Make learning Danish mandatory, argues language school interest group
De Danske Sprogcentre, the Danish language school interest group, has compiled a list of suggestions for how the government can encourage more foreigners to learn the language.
Among them is a recommendation to abolish the rule that prohibits internationals from obtaining free lessons once they have been here five years.
The number of foreign nationals working in Denmark has doubled in the past 12 years, but only a third end up taking lessons, and De Danske Sprogcentre fears this could lead to foreigners being poorly equipped to take another job should they switch careers.
Furthermore, in its strongly-worded op-ed published in Jyllands-Posten newspaper, it warns that “Denmark is on its way to repeating the failed integration of guest workers in the 70s.”
The recommendations suggest the following:
– Send a clear signal that Denmark expects foreign employees to learn Danish. Consider making the voluntary requirement mandatory.
– Appoint a working group at government level to consider how to achieve the goal.
– Instruct the municipalities to increase their efforts to follow up on students who do not take up the offer of lessons, or otherwise permit the state to take over.

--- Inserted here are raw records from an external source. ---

/-! ### 3. The forced deviation equation -/

/-- **THE CORE-TRUNCATED DEVIATION SOLVES THE FORCED DEVIATION EQUATION.** If `W` and `X = W + u` both solve the
graded mirror lattice at time `t` (every site), then for every site `(i,k)` the truncation `η = truncFam e u` has
`η̇ᵢ,ₖ(t) = Qᵢ,ₖ(W + η)(t) − Qᵢ,ₖ(W)(t) + interfaceForcingᵢ,ₖ(t)`.
[cite: Tao2016AveragedNS, §4 (4.8); route TaoLadderRungTwoFlat, L8b-3 (LADDER §49.5 (b))] -/
theorem hasDerivAt_truncFam {ε ε₀ : ℝ} {W u : Fin 2 → ℤ → ℝ → ℝ} {e : ℤ} {t : ℝ}
    (hW : ∀ i k, HasDerivAt (W i k) (quadTermOn shiftSetFlat ε₀ (mirrorTable ε ε) W i k t) t)
    (hX : ∀ i k, HasDerivAt ((W + u) i k) (quadTermOn shiftSetFlat ε₀ (mirrorTable ε ε) (W + u) i k t) t)
    (i : Fin 2) (k : ℤ) :
    HasDerivAt (truncFam e u i k)
      (quadTermOn shiftSetFlat ε₀ (mirrorTable ε ε) (W + truncFam e u) i k t
        - quadTermOn shiftSetFlat ε₀ (mirrorTable ε ε) W i k t
        + interfaceForcing ε ε₀ e W u i k t) t := by
  have hagree := add_truncFam_eqOn_core e W u t
  -- values of the truncated family at the shells around the edge
  have hη_e : ∀ j, (W + truncFam e u) j e t = W j e t := fun j => by
    simp [Pi.add_apply, truncFam]
  have hη_em : ∀ j, (W + truncFam e u) j (e - 1) t = W j (e - 1) t := fun j => by
    have : ¬ (e + 1 ≤ e - 1) := by omega
    simp [Pi.add_apply, truncFam, this]
  have hη_ep : ∀ j, (W + truncFam e u) j (e + 1) t = W j (e + 1) t + u j (e + 1) t := fun j => by
    simp [Pi.add_apply, truncFam]
  rcases lt_trichotomy k e with hlt | heq | hgt
  · ----------------------------------------------------------------
    -- k ≤ e − 1: nothing of η is read; derivative of 0 is 0
    ----------------------------------------------------------------
    rw [truncFam_of_gt (by omega : k ≤ e)]
    have hQ : quadTermOn shiftSetFlat ε₀ (mirrorTable ε ε) (W + truncFam e u) i k t
        = quadTermOn shiftSetFlat ε₀ (mirrorTable ε ε) W i k t := by
      have h1 : ∀ j, (W + truncFam e u) j (k - 1) t = W j (k - 1) t := fun j => by
        have : ¬ (e + 1 ≤ k - 1) := by omega
        simp [Pi.add_apply, truncFam, this]
      have h2 : ∀ j, (W + truncFam e u) j k t = W j k t := fun j => by
        have : ¬ (e + 1 ≤ k) := by omega
        simp [Pi.add_apply, truncFam, this]
      have h3 : ∀ j, (W + truncFam e u) j (k + 1) t = W j (k + 1) t := fun j => by
        have : ¬ (e + 1 ≤ k + 1) := by omega
        simp [Pi.add_apply, truncFam, this]
      fin_cases i
      · simp only [Fin.zero_eta, Fin.isValue, MirrorField.quadTermOn_mirrorTable_carrier, h1, h2]
      · simp only [Fin.mk_one, Fin.isValue, MirrorField.quadTermOn_mirrorTable_bond, h2, h3]
    have hf : interfaceForcing ε ε₀ e W u i k t = 0 :=
      interfaceForcing_eq_zero ε ε₀ W u (by omega) (by omega) t
    rw [hQ, hf, sub_self, zero_add]
    exact hasDerivAt_const t 0
  · ----------------------------------------------------------------
    -- k = e: the carrier reads shells e−1, e (nothing); the bond reads e, e+1 (bookkeeping site)
    ----------------------------------------------------------------
    subst heq
    rw [truncFam_of_gt le_rfl]
    fin_cases i
    · have hQ : quadTermOn shiftSetFlat ε₀ (mirrorTable ε ε) (W + truncFam k u) 0 k t
          = quadTermOn shiftSetFlat ε₀ (mirrorTable ε ε) W 0 k t := by
        simp only [Fin.isValue, MirrorField.quadTermOn_mirrorTable_carrier, hη_e, hη_em]
      have hf : interfaceForcing ε ε₀ k W u 0 k t = 0 :=
        interfaceForcing_eq_zero ε ε₀ W u (by omega) (by simp) t
      simp only [Fin.zero_eta, Fin.isValue]
      rw [hQ, hf, sub_self, zero_add]
      exact hasDerivAt_const t 0
    · have hval : quadTermOn shiftSetFlat ε₀ (mirrorTable ε ε) (W + truncFam k u) 1 k t
          - quadTermOn shiftSetFlat ε₀ (mirrorTable ε ε) W 1 k t + interfaceForcing ε ε₀ k W u 1 k t = 0 := by
        rw [interfaceForcing_bond]
        simp only [Fin.isValue, MirrorField.quadTermOn_mirrorTable_bond, hη_e, hη_ep, clock]
        ring
      simp only [Fin.mk_one, Fin.isValue]
      rw [hval]
      exact hasDerivAt_const t 0
  · ----------------------------------------------------------------
    -- k ≥ e + 1: η = u there; the equation is the deviation equation plus the carrier interface term at k = e+1
    ----------------------------------------------------------------
    rw [truncFam_of_le (by omega : e + 1 ≤ k)]
    have hdev : ∀ (j : Fin 2) (k' : ℤ), HasDerivAt (u j k')
        (quadTermOn shiftSetFlat ε₀ (mirrorTable ε ε) (W + u) j k' t
          - quadTermOn shiftSetFlat ε₀ (mirrorTable ε ε) W j k' t) t := by
      intro j k'
      have h := (hX j k').sub (hW j k')
      have hfun : ((W + u) j k' - W j k') = u j k' := by funext s; simp
      rwa [hfun] at h
    rcases lt_or_eq_of_le (show e + 1 ≤ k by omega) with hgt2 | heq1
    · -- k ≥ e + 2
      have hQ := quadTermOn_eq_of_eqOn_core ε₀ ε hagree i (show e + 2 ≤ k by omega)
      have hf : interfaceForcing ε ε₀ e W u i k t = 0 :=
        interfaceForcing_eq_zero ε ε₀ W u (by omega) (by omega) t
      rw [← hQ, hf, add_zero]
      exact hdev i k
    · subst heq1
      fin_cases i
      · -- the carrier at the interface shell
        have hint := quadTermOn_carrier_interface ε₀ ε hagree
        simp only [Fin.zero_eta, Fin.isValue]
        refine (hdev 0 (e + 1)).congr_deriv ?_
        rw [interfaceForcing_carrier]
        have h1 : quadTermOn shiftSetFlat ε₀ (mirrorTable ε ε) (W + u) 0 (e + 1) t
            = quadTermOn shiftSetFlat ε₀ (mirrorTable ε ε) (W + truncFam e u) 0 (e + 1) t
              + clock ε₀ e * ((W + u) 1 e t - (W + truncFam e u) 1 e t)
                * ((W + u) 1 e t + (W + truncFam e u) 1 e t + ε * (W + u) 0 (e + 1) t) := by
          linarith [hint]
        rw [h1, hη_e]
        simp only [Pi.add_apply]
        ring
      · -- the bond at the interface shell reads shells e+1, e+2 only
        have hQ := quadTermOn_bond_eq_of_eqOn_core ε₀ ε hagree
        have hf : interfaceForcing ε ε₀ e W u 1 (e + 1) t = 0 :=
          interfaceForcing_eq_zero ε ε₀ W u (by simp) (by omega) t
        simp only [Fin.mk_one, Fin.isValue]
        rw [← hQ, hf, add_zero]
        exact hdev 1 (e + 1)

– Empower the language centres to follow up on students who have slipped through the net.
– Appeal to employers to Increase the focus on Danish teaching in the workplace in order to increase employee motivation.
– Make the teaching more work-orientated, flexible and adapted to the needs of the individual.
– Abolish the rule that the right to attend Danish lessons disappears after five years of residency in Denmark.
Lesson from history
The op-ed came out fighting in its appeal to the state, municipalities, employers and internationals to increase their efforts in the arena.
“Everyone who lives and works in Denmark must learn Danish,” it stated, citing the case in the 1970s when pressure was not applied on guest workers to learn the language – principally people from Turkey.
“There is a huge risk that we are about to repeat the failed labour market policy of the 1960s and 70s, where we as a society did not demand that new colleagues learn Danish,” it argued.
“The consequences are well known. Guest workers who had difficulty keeping up with and adapting to the changing needs of the labour market. Family members, especially women, who never entered the Danish labor market, parallel communities in the Vestegnen etc. We shall not repeat that.”
Fears for the class of 2021
De Danske Sprogcentre fears history is repeating itself. Only 31 percent of the foreign nationals who moved to Denmark in 2021 started lessons, it claimed
“The large number of new foreign employees is necessary to compensate for the large cohorts who retire,” the op-ed argued.
“Denmark and the workplaces have a common incentive to ensure that the foreign workforce is not just guest workers, but that they settle in Denmark with their families. The prerequisite for this to happen is that the employees and their families are integrated both at the workplace and in the local community.”
Stuck in the labour market
De Danske Sprogcentre sets out a strong case why learning Danish is beneficial to internationals, who tend to “get stuck in one function in the labour market” unless they (worst case scenario) choose to leave Denmark altogether.
“You can quickly learn the 25 phrases needed to drive a taxi or put goods in place in Føtex. But it is an extremely context-dependent Danish that cannot be translated. In a new job, you therefore have to start all over again. Danish, which is learned systematically, can be translated. That’s why it’s more effective to learn the language at school,’ explained Professor Anne Holmen from the University of Copenhagen.
“Some may think it is enough that the foreign employees speak English. This may also be the case in some workplaces, but there will also be many workplaces where it is not enough – for example, throughout the elderly sector. At the same time, the lack of Danish language makes foreign employees less flexible.”
Harmful to integration
And there is also integration to consider.
“A lack of Danish language skills hinders co-operation with daycare facilities, schools and healthcare, and this will limit participation in association life and the local community. It is already felt in several smaller communities in West Jutland, where the share of Eastern European labour in agriculture is high,” argued the co-ed.
“This has consequences for integration, both here and now and in the long term. According to figures from Dansk Industri, one in eight employees has a foreign background – the lack of knowledge of Danish is therefore also of great importance for the Danish colleagues and social life in the workplace.”